Here at Mackenzie, we take great pride in our sports teams. Since winter has come to an end, our school's attention has shifted to the basketball team. They'll be competing for the best team in our region as they hope to make provincials.

In MCPT, we like to analyze other schools and assign power levels to each high school basketball team in our region, including ourselves. There is an upcoming single elimination round robin tournament where ~2^N~ teams will be competing.

A simple single elimination round robin tournament consists of an even number of teams in which each team competes in a series of rounds to determine the winner. The first round consists of the ~\frac{\text{number of teams}}{2}~ matches. The second round consists of the winners of those matches facing off against each other. This continues until there is one team left, who is declared the winner. Note that for this problem, the number of teams will always be a power of ~2~. The teams will be listed in their round robin order as shown above.

For example, if the teams are listed as:

William Lyon Mackenzie C.I.
Earl Haig Secondary School
Marc Garneau C.I.
Martingrove C.I.

Then the first round will be William Lyon Mackenzie C.I. vs. Earl Haig Secondary School and Marc Garneau C.I. vs. Martingrove C.I.

Each executive gives their own list of team power levels, with each team having a score from ~1~ to ~100~.

The victor of a match is determined by the average of every executives' power ranking for that team. The team with the higher average power ranking will win the match. If two teams have the same power ranking, the team who is listed first wins. For example, if Marc Garneau C.I. and Martingrove C.I. from above have the same average power ranking, Marc Garneau C.I. would win.

Given the teams participating and their power rankings, we want you to write a program that determines which team will win the tournament.

Input Specification

The first line contains two integers ~2^N~ ~(1 \le N \le 15)~, the number of teams, and ~S~ ~(1 \le S \le 20)~, the number of MCPT executives betting.

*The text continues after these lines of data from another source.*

import Summits.Ventures.PercRepro.S2ThirteenNineNuFiveTwelveTop

/-!
# PercRepro — S2: Part (b) of the case `ν = 5` of the coloop-free cell `(13, 9)` — THE CELL SIDE (p7, gen 19; sub-claim S2; the row `p = 13`)

A set `V` of nullity `6` on `12` points (a rank-`6` flat: no set of nullity `7` on `≤ 13` points), in the regime `ν = 5` (rank-`5` sets `≤ 10`, rank-`4` sets `≤ 9` points): the exact-rank lever on `V` with `N = M ／ V` a loopless coloop-free matroid of nullity `3` on `10` points counted through ONE DELETION (`10 < 2·7`; `D₂ ≤ 3`, `D₃ ≤ 34`, `Q₃¹ ≤ 1`). The trace side by the rank classes of the `j`-subsets of `V` (S2RankClasses: `Dep₄ ≤ I₃`,
`5·R₅³ ≤ 2·Dep₄`, `15·R₆³ ≤ Dep₄`, lines `≤ 3`, planes `≤ 6` points); the tail by flats at `(10, 9)` (`2687348 / 15`), the spanning
count through `V` (`≤ 491777`). `#U ≤ 99891`, `m = 164`, ratio `0.78`. **`c025_thirteen_nine_cf_nu_five_twelve`**. Nothing about the cell is claimed.
Axioms: standard.
The top count `#U` is the theorem of S2ThirteenNineNuFiveTwelveTop; here the spanning count, the tail by flats and the cell inequality.
-/

open scoped Matroid

namespace PercRepro

namespace ThmN

open Set

variable {α : Type}

/-- **Part (b) of the case `ν = 5` of the coloop-free cell `(13, 9)`**: a set `V` of nullity `6` on `12` points (a rank-`6` flat: no set of nullity `7` on `≤ 13` points), in the regime `ν = 5` (rank-`5` sets `≤ 10`, rank-`4` sets `≤ 9` points): the exact-rank lever on `V` with `N = M ／ V` a loopless coloop-free matroid of nullity `3` on `10` points counted through ONE DELETION (`10 < 2·7`; `D₂ ≤ 3`, `D₃ ≤ 34`, `Q₃¹ ≤ 1`) (`#U ≤ 99891`, `m = 164`). -/
theorem c025_thirteen_nine_cf_nu_five_twelve (M : Matroid α) [M.Finite]
    (hR : M.eRank = ((13 : ℕ) : ℕ∞)) (hn : M.E.ncard = 13 + 9)
    (hfree : ∀ e ∈ M.E, ∃ A ⊆ M.E \ {e}, e ∉ M.closure A ∧ e ∉ M.closure ((M.E \ {e}) \ A)) (hK : ∀ e, ¬ M.IsColoop e)
    (hno13 : ¬ ∃ W ⊆ M.E, W.ncard ≤ 13 ∧ W.encard = M.eRk W + 7)
    (h6 : ¬ ∃ W ⊆ M.E, W.ncard ≤ 11 ∧ W.encard = M.eRk W + 6)
    (hV : ∃ V ⊆ M.E, V.ncard = 12 ∧ V.encard = M.eRk V + 6) :
    RLS M 13 5 := by
  classical
  have hU' := c025_thirteen_nine_cf_nu_five_twelve_top M hR hn hfree hK hno13 h6 hV
  have hd : M.E.encard = M.eRank + ((9 : ℕ) : ℕ∞) := by
    rw [hR, ← M.ground_finite.cast_ncard_eq, hn]
    push_cast
    ring
  obtain ⟨hs3, hs4, hs5⟩ := caps_thirteen_nine_cf M hd hn hfree hK
  have hEfin := M.ground_finite
  have hL0 : ∀ e ∈ M.E, ¬ M.IsLoop e := not_isLoop_of_free M hfree
  have hs : ∀ e ∈ M.E, ∀ f ∈ M.E, e ≠ f → M.eRk {e, f} = 2 := by
    intro e he f hf hef
    have h2 : (2 : ℕ∞) ≤ M.eRk {e, f} :=
      two_le_eRk_of_two_le_ncard_of_free M hfree (pair_subset he hf) (by rw [ncard_pair hef])
    have h3 : M.eRk {e, f} ≤ 2 := by
      have := M.eRk_le_encard {e, f}
      rwa [encard_pair hef] at this
    exact le_antisymm h3 h2
  have hC1 : ∀ L ⊆ M.E, M.eRk L = 2 → L.ncard ≤ 3 :=
    fun L hL hr => ncard_le_three_of_eRk_two M hs hfree hL hr
  have hflat : ∀ X ⊆ M.E, M.eRk X ≤ 5 → X.ncard ≤ 10 := fun X hX hr => by
    have := S2.ncard_le_of_eRk_le_of_not_nullity M 6 11 (by norm_num) h6 hX (r := 5) (by norm_num) (by exact_mod_cast hr)
    omega
  have hflat' : ∀ X ⊆ M.E, M.eRk X ≤ 4 → X.ncard ≤ 9 := fun X hX hr => by
    have := S2.ncard_le_of_eRk_le_of_not_nullity M 6 11 (by norm_num) h6 hX (r := 4) (by norm_num) (by exact_mod_cast hr)
    omega
  -- the set `V`: `12` points of nullity `6` (rank `6`), a flat
  obtain ⟨V, hV, hw, hVk⟩ := hV
  have hVfin0 : V.Finite := hEfin.subset hV
  have hVne : M.eRk V ≠ ⊤ := ((M.eRk_le_encard V).trans_lt hVfin0.encard_lt_top).ne
  have hr : M.eRk V = ((6 : ℕ) : ℕ∞) := by
    have h := hVk
    rw [← hVfin0.cast_ncard_eq, hw] at h
    have h2 : ((12 : ℕ) : ℕ∞) = ((6 : ℕ) : ℕ∞) + 6 := by norm_num
    rw [h2] at h
    exact (WithTop.add_right_cancel (by decide) h).symm
  have hVcl : M.closure V = V := by
    refine le_antisymm ?_ (M.subset_closure V hV)
    intro x hx
    by_contra hxV
    have hxE : x ∈ M.E := M.closure_subset_ground V hx
    apply hno13
    refine ⟨insert x V, Set.insert_subset hxE hV, ?_, ?_⟩
    · rw [Set.ncard_insert_of_notMem hxV hVfin0]; omega
    · rw [Set.encard_insert_of_notMem hxV, ← M.eRk_closure_eq, M.closure_insert_eq_of_mem_closure hx,
        M.eRk_closure_eq, hVk]
      ring
  have hVE : V ⊆ M.E := hV
  have hS := S2.ncard_spanning_le_of_nullity M hVE hd hVk
  rw [hn, hw] at hS
  have hS' : {X : Set α | X ⊆ M.E ∧ M.eRk X = M.eRank}.ncard ≤ 491777 := hS.trans (by decide)
  have hA := ncard_eRk_le_five_le_flats M 13 9 (by norm_num) hR hn hfree 10 9 hflat hflat' (by norm_num) (by norm_num)
    (by norm_num) (by norm_num) 16 121 842 hs3 hs4 hs5
  have hA' : ({X : Set α | X ⊆ M.E ∧ M.eRk X ≤ 5}.ncard : ℚ) ≤ 2687348 / 15 := by
    norm_num [Finset.sum_range_succ, Nat.choose] at hA
    linarith only [hA]
  rw [RLS_iff]
  exact c025_core_five_cell_of_counts_xqictq5g M 13 9 (by norm_num) hR hn 99891 hU' _ hA' 491777 hS'
    9480 (by norm_num) (phiK 13 5) (by rw [phiK_thirteen_five]; norm_num) ⟨164, by norm_num, by norm_num, by norm_num⟩

end ThmN

end PercRepro
/-- **X4♯(G-ord) ∩ `I₀*`, `p ≡ 3 (mod 4)` (`p = 3` included): the integral lower divisibility at `T = 0`
from the rational ODD branch main conjecture and the `μ`-certificate of the twist.** For
`(E,p) ∈ X4♯(G-ord)` with `e = 2` (`E = E♭ ⊗ χ_{−p}`, `E♭` good ordinary at `p`,
`ClassX4Gord.exists_goodOrd_pStar_twist_model`): `ChiBranchRatCharEqOddAt W p` + the certificate `hcert`
(for every good-ordinary twist model `V` with `C • V^{(−p)} = W`, its newform `f` and
`ϖ · |Ω⁻(V)| = Ω⁻_f`: some coefficient of `ϖ · L_p⁻(f, α, ω^{(p−1)/2}, T)` is a `p`-adic unit) ⟹
`CycLowerLeadingTermAt W p`. Binders: modularity (`hmod`), a modular parametrisation datum for the
newform / minus period ratio (`hmodD`). At `p = 3` this is the Gord3 locus of N11; the Miller-currency
consumer at `3` is OWNERS row T-N10b's. [cite: MazurTateTeitelbaum1986Invent, §I.14] -/
theorem ClassX4Gord.cycLowerLeadingTermAt_of_ratCharEqOdd_of_unitCoeff
    (hmod : hasEntireLFunction_rat) (hmodD : nonempty_modularParametrizationData)
    (hX : ClassX4Gord W p) (he : semistabilityIndex W p = 2) (hp4 : p % 4 = 3)
    (hMC : ChiBranchRatCharEqOddAt W p)
    (hcert : ∀ (V : WeierstrassCurve ℚ) [V.IsElliptic] [V.IsGloballyMinimal] (C : VariableChange ℚ),
      GoodOrd V p → C • V.quadraticTwist (-(p : ℚ)) = W →
      ∀ {N : ℕ} [NeZero N] (f : CuspForm (Gamma0 N) 2), IsNewformOf V f →
      ∀ ϖ : ℚ, (ϖ : ℝ) * V.imaginaryPeriodRat = minusPeriod f →
      ∃ n : ℕ, ‖PowerSeries.coeff n
        (PowerSeries.C (ϖ : ℚ_[p]) * padicLFunctionMinusBranch f (unitRoot V p : ℚ_[p]) (p / 2))‖ = 1) :
    CycLowerLeadingTermAt W p := by
  obtain ⟨V, iV, iVm, C, hV, hC⟩ := hX.exists_goodOrd_pStar_twist_model W p he
  haveI : NeZero (V.conductorNorm ℤ) := ⟨(V.conductorNorm_pos_holds).ne'⟩
  obtain ⟨Dm⟩ := hmodD V
  obtain ⟨ϖ, -, hϖ⟩ := exists_rat_mul_imaginaryPeriodRat_eq_minusPeriod Dm
  have hC' : C • V.quadraticTwist (-(p : ℚ)) = W := by
    rw [pStar_eq_of_mod_four p (Or.inr hp4), if_neg (by omega)] at hC
    exact hC
  exact cycLowerLeadingTermAt_of_chiBranchRatCharEqOdd_of_unitCoeff W p hmod hp4 hX.addv.2 V C hC' hV
    Dm.isNewformOf ϖ hϖ hMC (hcert V C hV hC' Dm.f Dm.isNewformOf ϖ hϖ)

/-- **X4♯(G-ord) ∩ `I₀*` ∩ non-anomalous, `p ≡ 3 (mod 4)`, `p ≥ 5` (so `p ≥ 7`), `E` non-CM, `r_an = 0`:
the LOWER half `ord_p #Ш_an(E) ≤ ord_p #Ш(E)` from the rational ODD branch main conjecture and the
`μ`-certificate** (through additive-p2's `exists_padicVal_shaAn_of_cycLowerLeadingTerm`, Delbourgo 2002
Thm. (A)+(B) `hDel`, `ℓ = 1` on the non-anomalous rows). X4♯(G-ord) stays CONSTRUCTION-SHAPED.
[cite: Delbourgo2002, Theorem (A), (B) (p. 40)] [cite: BurungaleCastellaSkinner2025, Thm. 1.1.2 (a) (shape only)] -/
theorem ClassX4Gord.missingLowerBoundAt_rankZero_of_ratCharEqOdd_of_unitCoeff
    (hDel : Delbourgo2002.mainTheorem)
    (hGZK : rank_eq_analyticRank_of_analyticRank_le_one) (hmod : hasEntireLFunction_rat)
    (hmodD : nonempty_modularParametrizationData)
    (hX : ClassX4Gord W p) (he : semistabilityIndex W p = 2) (hp5 : 5 ≤ p) (hp4 : p % 4 = 3)
    (hcm : ¬ W.HasCM) (hr : W.analyticRank = 0) (hna : Delbourgo2002.ReductionNonAnomalous W p)
    (hMC : ChiBranchRatCharEqOddAt W p)
    (hcert : ∀ (V : WeierstrassCurve ℚ) [V.IsElliptic] [V.IsGloballyMinimal] (C : VariableChange ℚ),
      GoodOrd V p → C • V.quadraticTwist (-(p : ℚ)) = W →
      ∀ {N : ℕ} [NeZero N] (f : CuspForm (Gamma0 N) 2), IsNewformOf V f →
      ∀ ϖ : ℚ, (ϖ : ℝ) * V.imaginaryPeriodRat = minusPeriod f →
      ∃ n : ℕ, ‖PowerSeries.coeff n
        (PowerSeries.C (ϖ : ℚ_[p]) * padicLFunctionMinusBranch f (unitRoot V p : ℚ_[p]) (p / 2))‖ = 1) :
    MissingLowerBoundAt W p := by
  have hLow := ClassX4Gord.cycLowerLeadingTermAt_of_ratCharEqOdd_of_unitCoeff hmod hmodD hX he hp4 hMC
    hcert
  obtain ⟨q, hq, -, c, ℓ, -, -, hℓ1, hval⟩ :=
    exists_padicVal_shaAn_of_cycLowerLeadingTerm W p hDel hGZK hmod hp5 hcm hX.addv.2 hX.typeGOrd hr
      hLow
  refine ⟨q, hq, ?_⟩
  have hc : 0 ≤ ((c : ℤ_[p]) : ℚ_[p]).valuation := PadicInt.valuation_coe_nonneg
  rw [hℓ1 hna, padicValNat_one_right, Nat.cast_zero, add_zero] at hval
  linarith

/-- **X4♯(G-ord) ∩ `I₀*` ∩ non-anomalous ∩ {`ρ̄_{E,p}` onto}, `p ≡ 3 (mod 4)`, `p ≥ 5`, `E` non-CM,
`r_an = 0`: `BSD(E,p)` from the rational ODD branch main conjecture and the `μ`-certificate** — lower
half from `ClassX4Gord.missingLowerBoundAt_rankZero_of_ratCharEqOdd_of_unitCoeff`, upper half IN PRINT
(Kato's half-eigen divisibility `hK` through `ClassX4Gord.missingUpperBoundAt_rankZero_of_katoHalf`,
+ Delbourgo 1998 Prop. 4 `hDel98`). Nothing booked. [cite: Kato2004Asterisque, Thm. 17.4 (3) (p. 273)]
[cite: Delbourgo2002, Theorem (A), (B) (p. 40)] [cite: Miller2011LMS, Def. 1.1] -/
theorem ClassX4Gord.bsdp_rankZero_of_ratCharEqOdd_of_unitCoeff_of_katoHalf
    (hDel : Delbourgo2002.mainTheorem)
    (hK : Wuthrich2014.kato_halfEigenCharIdeal_dvd_cyclotomicPrime_of_surjective)
    (hDel98 : Delbourgo1998.prop4_rankZero_pow_dvd_constantCoeff)
    (hGZK : rank_eq_analyticRank_of_analyticRank_le_one) (hmod : hasEntireLFunction_rat)
    (hmodD : nonempty_modularParametrizationData)
    (hX : ClassX4Gord W p) (he : semistabilityIndex W p = 2) (hp5 : 5 ≤ p) (hp4 : p % 4 = 3)
    (hcm : ¬ W.HasCM) (hr : W.analyticRank = 0) (hna : Delbourgo2002.ReductionNonAnomalous W p)
    (hsurj : Surj W p) (hMC : ChiBranchRatCharEqOddAt W p)
    (hcert : ∀ (V : WeierstrassCurve ℚ) [V.IsElliptic] [V.IsGloballyMinimal] (C : VariableChange ℚ),
      GoodOrd V p → C • V.quadraticTwist (-(p : ℚ)) = W →
      ∀ {N : ℕ} [NeZero N] (f : CuspForm (Gamma0 N) 2), IsNewformOf V f →
      ∀ ϖ : ℚ, (ϖ : ℝ) * V.imaginaryPeriodRat = minusPeriod f →
      ∃ n : ℕ, ‖PowerSeries.coeff n
        (PowerSeries.C (ϖ : ℚ_[p]) * padicLFunctionMinusBranch f (unitRoot V p : ℚ_[p]) (p / 2))‖ = 1) :
    BSDp W p :=
  bsdp_of_missingPPartAt W p hGZK (by rw [hr]; exact zero_le_one)
    (missingPPartAt_of_lower_of_upper W p
      (ClassX4Gord.missingLowerBoundAt_rankZero_of_ratCharEqOdd_of_unitCoeff hDel hGZK hmod hmodD hX he
        hp5 hp4 hcm hr hna hMC hcert)
      (ClassX4Gord.missingUpperBoundAt_rankZero_of_katoHalf hK hDel98 hGZK hmod hmodD hX he hr hsurj
        (fun h3 ↦ absurd h3 (by omega))))

end Summit.BirchSwinnertonDyer.Rank1Residual.Additive

end
/-- **Markov's theorem, Lemma 10.7 as printed** (for circuits with monotone non-NOT gates):
`d(f) ≤ 2 ^ #NOT - 1`. [cite: Jukna2012, §10.2 Lemma 10.7] -/
theorem decrease_le_two_pow_sub_one {n : ℕ} (C : Circuit (Fin n)) (hmono : MonoGates C)
    {f : (Fin n → Bool) → Bool} (hf : C.Computes f) : decrease f ≤ 2 ^ C.negationCount - 1 := by
  refine csSup_le ⟨0, [], List.IsChain.nil, rfl⟩ ?_
  rintro _ ⟨l, hl, rfl⟩
  have := jumpsDown_succ_le_two_pow C hmono hf hl
  omega

/-- `d(f) + 1 ≤ 2 ^ #NOT` (no truncated subtraction). [cite: Jukna2012, §10.2 Lemma 10.7] -/
theorem decrease_succ_le_two_pow {n : ℕ} (C : Circuit (Fin n)) (hmono : MonoGates C)
    {f : (Fin n → Bool) → Bool} (hf : C.Computes f) : decrease f + 1 ≤ 2 ^ C.negationCount := by
  have h1 := decrease_le_two_pow_sub_one C hmono hf
  have h2 : 1 ≤ 2 ^ C.negationCount := Nat.one_le_two_pow
  omega

end Markov

/-- **Markov's theorem, lower bound** (Markov 1957/58; Jukna 2012, §10.2, Theorem 10.5 with
Lemma 10.7 `d(f) ≤ 2^{I(f)} - 1`), discharging the named fact `markov_lower`: every circuit
over `{∧₂, ∨₂, ¬}` computing `f` has at least `⌈log₂ (d(f)+1)⌉` NOT gates.
[cite: Jukna2012, §10.2 Thm. 10.5 / Lemma 10.7] -/
theorem markov_lower_holds : markov_lower := fun _ _ C hB hf =>
  Nat.clog_le_of_le_pow
    (Markov.decrease_succ_le_two_pow C (Markov.monoGates_of_isOver_deMorgan hB) hf)

end Literature.Computability.Complexity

The next ~2^N~ lines will contain a unique name of a team competing. Names will contain only alphanumerical characters, spaces, and periods. Names will consist of at most ~50~ characters.

The next ~S~ lines will each contain ~2^N~ integers, ~P~ ~(1 \le P \le 100)~, representing the power ranking of each team in the order they were listed in.

Output Specification

On the first line, print the two teams in the final match, from top to bottom in the bracket with vs. in between the two names.
On the second line, print the name of the winning team.

Sample Input 1

2 1
William Lyon Mackenzie C.I.
Earl Haig Secondary School
35 43

Sample Output 1

William Lyon Mackenzie C.I. vs. Earl Haig Secondary School
Earl Haig Secondary School

Sample Input 2

8 6
Marc Garneau C.I.
Martingrove C.I.
A Y Jackson Secondary School
Oakwood C.I.
Georges Vanier Secondary School
Winston Churchill C.I.
York Mills C.I.
Forest Hill C.I.
23 32 65 77 45 42 65 87
45 43 76 12 64 32 32 45
53 34 79 12 93 61 41 56
13 64 89 53 31 64 56 42
64 53 52 76 43 31 67 42
12 45 67 34 32 56 76 85

Sample Output 2

A Y Jackson Secondary School vs. Forest Hill C.I.
A Y Jackson Secondary School